**Bielefeld-Münster Seminar**

Date: 24 June 2019

Venue: University of Münster, Einsteinstraße 62

The talks will be in room SR0 in the main building. Tea will be served in the same room during the breaks.

### Schedule

10:00 | Maneesh Thakur |

The inclusions D_{4}⊂ F_{4}⊂ E_{6} and a question of Albert | |

11:00 | Coffee break |

11:30 | Olga Varghese |

Graph products of finite groups and their automorphism groups | |

12:30 | Lunch break |

14:00 | Georges Neaime |

Interval Garside Structures for Euclidean Artin Groups | |

15:00 | Coffee break |

15:30 | Sophiane Yahiatene |

Hurwitz action in Coxeter groups and extended Weyl groups | |

16:30 | End the of seminar |

### Abstracts

#### Maneesh Thakur

*The inclusions D*

_{4}⊂ F_{4}⊂ E_{6}and a question of AlbertIn 1965 Albert raised the question if exceptional Jordan division algebras always contain cubic cyclic subfields. These algebras (now called Albert algebras) are of great importance for their connections with exceptional algebraic groups.

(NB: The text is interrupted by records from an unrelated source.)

import Summits.AnomalousDissipation.AnomalousDissipation.Theorems.BaireTransferRobustLoudUpgradeLineCrossingGlue2
import Summits.AnomalousDissipation.AnomalousDissipation.Theorems.BaireTransferRobustLoudUpgradeStubPeriodicCrossingPersist
import Summits.AnomalousDissipation.AnomalousDissipation.Theorems.BaireTransferRobustLoudUpgradeStubPeriodicRobustCrossingClosure

/-!
# Line `malkin-cone-group-orbits`, companion c3 ("Lyapunov–Schmidt crossing for TIME-PERIODIC witnesses"):
# the two periodic crossing classes, the tame union `tamePeriodic`, and the line glue

Definitions + glue (reviewed for the three definitions).  Henry's perturbation theorem being discharged in the tree
(`Literature.Analysis.FluidPDE.PeriodicNSOrbitPersists_holds`), the companion c3 organises the DEGENERATE periodic loud witnesses
exactly as the companion c2 organised the degenerate steady ones: `crossingPeriodic` (interface of engine (E1): a real family
`σ` on `P_S × ℝ` whose zeros near `(c, 0)` are periodic classical solutions of the uncorrected forces, uniformly `H¹`-close to `u`
after the linear time rescaling, and which changes sign in `s` at `c`) and `robustCrossingPeriodic` (engine (E2): sign changes at
forces `c₁ → c`).  Both are TAME by the landed Pi-form stubs `PeriodicCrossingPersist.stub_periodicCrossingPersist` (IVT ⇒
`PeriodicPersistsAt` ⇒ `persistPeriodic ⊆ interior LOUD`, periodic window p82010) and
`PeriodicRobustCrossingClosure.stub_periodicRobustCrossingClosure` (`closure (interior LOUD)`).  `tamePeriodic := tameCrossing2 ∪
crossingPeriodic ∪ robustCrossingPeriodic`; `line_glue_c3` (registered): the residual over `tamePeriodic` proves the crux BY NAME.
The family itself (`stub_lsFamilyPeriodic`, the space–time-lattice Lyapunov–Schmidt family of a simply degenerate orbit) and its
concrete members (folds of cycles, subharmonic pitchforks of cycles) land separately.  References: Chow–Hale 1982 Ch. 6, 9;
Kielhöfer 2012 §I.12–I.13; Iooss 1972; Henry 1981 Ch. 8.
-/

-- `Summit.<Summit>.<Problem>` is the tree's mandated summit-side namespace (CONVENTIONS §2); for this
-- single-conjunct summit the two coincide, so the duplicate is deliberate.
set_option linter.dupNamespace false

noncomputable section

open scoped BigOperators Topology
open Filter Set Function TopologicalSpace MeasureTheory

namespace Summit.AnomalousDissipation.AnomalousDissipation.Theorems.RobustLoudUpgrade

open Literature.Analysis.FunctionSpaces Literature.Analysis.FunctionSpaces.Torus
open Literature.Analysis.FluidPDE
open Summit.AnomalousDissipation.AnomalousDissipation.Theses.BaireTransfer

/-! ## §1 The two periodic crossing classes and the tame union of the companion c3 -/

/-- **Crossing periodic witnesses** (interface of engine (E1), periodic twin of `crossingSteady`).  `c` carries, at some
`ν ∈ (0,a)`, a `τ`-periodic classical solution `u` with STRICT budgets and a real function `σ` on `P_S × ℝ` such that (i) for every
`δ > 0`, on some ball around `(c, 0)`, `σ` is continuous and each of its ZEROS `q = (c', s)` yields a time-periodic classical solution
of the UNCORRECTED force `f_{c'}` whose orbit is, uniformly in time and after the linear time rescaling matching the periods, within `δ`
of `u` in `L² ∩ Ḣ¹` (what the periodic Lyapunov–Schmidt family delivers), and (ii) `s ↦ σ(c, s)` takes BOTH signs in every
neighbourhood of `0`. (Chow–Hale 1982 Ch. 6, Ch. 9.) [folklore] -/
def crossingPeriodic (S : Finset (Fin 3 → ℤ)) (a E ε : ℝ) : Set (Coeff S) :=
  {c | ∃ ν : ℝ, 0 < ν ∧ ν < a ∧ ∃ (τ : ℝ) (u : ℝ → UnitAddTorus (Fin 3) → EuclideanSpace ℝ (Fin 3))
      (p : ℝ → UnitAddTorus (Fin 3) → ℝ), 0 < τ ∧
    IsClassicalNSSolutionOn Set.univ ν (fun _ => force S c) u p ∧ Function.Periodic u τ ∧
      meanEnergy u < E ∧ ε < meanDissipation ν u ∧
      ∃ σ : Coeff S × ℝ → ℝ,
        (∀ δ : ℝ, 0 < δ → ∃ r : ℝ, 0 < r ∧ ContinuousOn σ (Metric.ball (c, (0 : ℝ)) r) ∧
          ∀ q ∈ Metric.ball (c, (0 : ℝ)) r, σ q = 0 →
            ∃ (τ' : ℝ) (u' : ℝ → UnitAddTorus (Fin 3) → EuclideanSpace ℝ (Fin 3)) (p' : ℝ → UnitAddTorus (Fin 3) → ℝ),
              0 < τ' ∧ IsClassicalNSSolutionOn Set.univ ν (fun _ => force S q.1) u' p' ∧ Function.Periodic u' τ' ∧
              ∀ t, (∫ x, ‖u' t x - u (τ / τ' * t) x‖ ^ 2) + gradNormSq (fun x => u' t x - u (τ / τ' * t) x) ≤ δ) ∧
        ∀ η : ℝ, 0 < η → ∃ s₁ s₂ : ℝ, |s₁| < η ∧ |s₂| < η ∧ σ (c, s₁) < 0 ∧ 0 < σ (c, s₂)}

/-- **Robustly crossing periodic witnesses** (interface of engine (E2), periodic twin of `robustCrossingSteady`): as
`crossingPeriodic`, except that the sign change of `σ(c₁, ·)` near `0` is only asked at forces `c₁` ARBITRARILY CLOSE to `c`
(folds = saddle-nodes of cycles are limits of the two-orbit side). (Kielhöfer 2012 §I.12–I.13.) [folklore] -/
def robustCrossingPeriodic (S : Finset (Fin 3 → ℤ)) (a E ε : ℝ) : Set (Coeff S) :=
  {c | ∃ ν : ℝ, 0 < ν ∧ ν < a ∧ ∃ (τ : ℝ) (u : ℝ → UnitAddTorus (Fin 3) → EuclideanSpace ℝ (Fin 3))
      (p : ℝ → UnitAddTorus (Fin 3) → ℝ), 0 < τ ∧
    IsClassicalNSSolutionOn Set.univ ν (fun _ => force S c) u p ∧ Function.Periodic u τ ∧
      meanEnergy u < E ∧ ε < meanDissipation ν u ∧
      ∃ σ : Coeff S × ℝ → ℝ,
        (∀ δ : ℝ, 0 < δ → ∃ r : ℝ, 0 < r ∧ ContinuousOn σ (Metric.ball (c, (0 : ℝ)) r) ∧
          ∀ q ∈ Metric.ball (c, (0 : ℝ)) r, σ q = 0 →
            ∃ (τ' : ℝ) (u' : ℝ → UnitAddTorus (Fin 3) → EuclideanSpace ℝ (Fin 3)) (p' : ℝ → UnitAddTorus (Fin 3) → ℝ),
              0 < τ' ∧ IsClassicalNSSolutionOn Set.univ ν (fun _ => force S q.1) u' p' ∧ Function.Periodic u' τ' ∧
              ∀ t, (∫ x, ‖u' t x - u (τ / τ' * t) x‖ ^ 2) + gradNormSq (fun x => u' t x - u (τ / τ' * t) x) ≤ δ) ∧
        ∀ η : ℝ, 0 < η → ∃ (c₁ : Coeff S) (s₁ s₂ : ℝ), dist c₁ c < η ∧ |s₁| < η ∧ |s₂| < η ∧
          σ (c₁, s₁) < 0 ∧ 0 < σ (c₁, s₂)}

/-- The tame union of the companion c3: c2's `tameCrossing2` plus the two periodic crossing classes. [folklore] -/
def tamePeriodic (S : Finset (Fin 3 → ℤ)) (a E ε : ℝ) : Set (Coeff S) :=
  tameCrossing2 S a E ε ∪ crossingPeriodic S a E ε ∪ robustCrossingPeriodic S a E ε

namespace LsCrossingPeriodic

/-! ## §2 Glue (sorry-free): the periodic crossing classes are tame; the residual proves the crux BY NAME -/

/-- **A crossing at `c` is in particular a robust crossing** (take `c₁ = c`; registered sub-goal
`crossingPeriodic_subset_robust`). [folklore] -/
theorem crossingPeriodic_subset_robust : ∀ (S : Finset (Fin 3 → ℤ)) (a E ε : ℝ), crossingPeriodic S a E ε ⊆ robustCrossingPeriodic S a E ε := by
  intro S a E ε c hc
  obtain ⟨ν, hν, hνa, τ, u, p, hτ, hsol, hper, hE, hε, σ, hfam, hsign⟩ := hc
  refine ⟨ν, hν, hνa, τ, u, p, hτ, hsol, hper, hE, hε, σ, hfam, fun η hη => ?_⟩
  obtain ⟨s₁, s₂, h₁, h₂, hs₁, hs₂⟩ := hsign η hη
  exact ⟨c, s₁, s₂, by rw [dist_self]; exact hη, h₁, h₂, hs₁, hs₂⟩

/-- **(E1, periodic)** `crossingPeriodic ⊆ persistPeriodic` (landed `PeriodicCrossingPersist.stub_periodicCrossingPersist`). [folklore] -/
theorem crossingPeriodic_subset_persistPeriodic (S : Finset (Fin 3 → ℤ)) (a E ε : ℝ) :
    crossingPeriodic S a E ε ⊆ persistPeriodic S a E ε := by
  intro c hc
  obtain ⟨ν, hν, hνa, τ, u, p, hτ, hsol, hper, hE, hε, σ, hfam, hsign⟩ := hc
  exact ⟨ν, hν, hνa, τ, u, p, hτ, hsol, hper, hE, hε,
    PeriodicCrossingPersist.stub_periodicCrossingPersist S c ν τ u σ hfam hsign⟩

/-- **(E1, periodic), concluded**: `crossingPeriodic ⊆ interior LOUD` at the same strict budgets (landed periodic window
`PeriodicWindow.stub_periodicWindow`). [folklore] -/
theorem crossingPeriodic_subset_interior_loud (S : Finset (Fin 3 → ℤ)) (a E ε : ℝ) :
    crossingPeriodic S a E ε ⊆ interior (loud S a E ε) :=
  (crossingPeriodic_subset_persistPeriodic S a E ε).trans (PeriodicWindow.stub_periodicWindow S a E ε)

/-- **(E2, periodic)** `robustCrossingPeriodic ⊆ closure (interior LOUD)` at the same strict budgets (landed
`PeriodicRobustCrossingClosure.stub_periodicRobustCrossingClosure`). [folklore] -/
theorem robustCrossingPeriodic_subset_closure_interior_loud (S : Finset (Fin 3 → ℤ)) (a E ε : ℝ) :
    robustCrossingPeriodic S a E ε ⊆ closure (interior (loud S a E ε)) := by
  intro c hc
  obtain ⟨ν, hν, hνa, τ, u, p, hτ, hsol, hper, hE, hε, σ, hfam, hsign⟩ := hc
  exact PeriodicRobustCrossingClosure.stub_periodicRobustCrossingClosure S a E ε c ν τ u p σ hν hνa hτ hsol hper hE hε hfam hsign

/-- **The tame union of the companion c3 is force-open up to closure.** [folklore] -/
theorem tamePeriodic_subset_closure_interior_loud (S : Finset (Fin 3 → ℤ)) (a E ε : ℝ) :
    tamePeriodic S a E ε ⊆ closure (interior (loud S a E ε)) :=
  Set.union_subset (Set.union_subset (LsCrossing.tameCrossing2_subset_closure_interior_loud S a E ε)
    ((crossingPeriodic_subset_interior_loud S a E ε).trans subset_closure))
    (robustCrossingPeriodic_subset_closure_interior_loud S a E ε)

/-- **Line glue of the companion c3 (registered sub-goal `line_glue_c3`)**: the residual over `tamePeriodic` proves the crux
`RobustLoudUpgrade` BY NAME (`LsCrossing.RobustLoudUpgrade_of_residual`). [folklore] -/
theorem line_glue_c3 : (∀ S : Finset (Fin 3 → ℤ), unitStock ⊆ S → ∀ (a E ε : ℝ), 0 < a → 0 < ε → loud S a E ε ⊆ closure (tamePeriodic S a (2 * E) (ε / 2))) → RobustLoudUpgrade :=
  fun hRes => LsCrossing.RobustLoudUpgrade_of_residual (fun S a E ε => tamePeriodic S a E ε)
    tamePeriodic_subset_closure_interior_loud hRes

end LsCrossingPeriodic

end Summit.AnomalousDissipation.AnomalousDissipation.Theorems.RobustLoudUpgrade

end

In our talk, we will explain the inclusions in the title and elaborate on the question of Albert in that context, also report on known results and some recent progress.

#### Olga Varghese

*Graph products of finite groups and their automorphism groups*

We investigate algebraic and geometric properties of groups whose building blocks are finite groups. These groups are defined via simplicial graphs Γ and are called graph products of finite groups G_{Γ}. We characterize many properties (e.g. word hyperbolicity, virtual freeness, Kazhdan's property (T)) of the graph product G_{Γ} and their automorphism group Aut(G_{Γ}) in terms of the shape of Γ.

#### Geoerges Neaime

*Interval Garside Structures for Euclidean Artin Groups*

Garside structures were invented in order to better understand Artin groups and their generalizations. Finite-type Artin groups admit two types of Garside structures corresponding to their standard and dual presentations. Concerning Euclidean Artin groups, Digne established Garside structures for two families of these groups by using their dual presentations. Recently, McCammond established that none of the remaining dual presentations (except for one additional case) correspond to Garside structures. He and Sulway also identified Euclidean Artin groups as subgroups of other Garside groups, thereby clarifying some of their properties. In this talk, shifting attention from dual presentations to other presentations for type Ã discovered by Shi and Corran-Lee-Lee, I will construct standard Garside structures for this type of Euclidean Artin groups.

#### Sophiane Yahiatene

*Hurwitz action in Coxeter groups and extended Weyl groups*

In the talk we will investigate a natural braid group action on factorizations of elements in reflection groups. First we will consider reflection factorizations of distinguished elements in Coxeter groups of finite rank and state conditions whether two factorizations lie in the same orbit under the natural action. Then we will define the so-called extended Weyl groups which can be seen as an extention of a family of Coxeter groups. They appear in the study of hereditary abelian categories. There we will consider the same action on reduced reflection factorizations of the class of Coxeter transformations. (j.w. B. Baumeister and P. Wegener)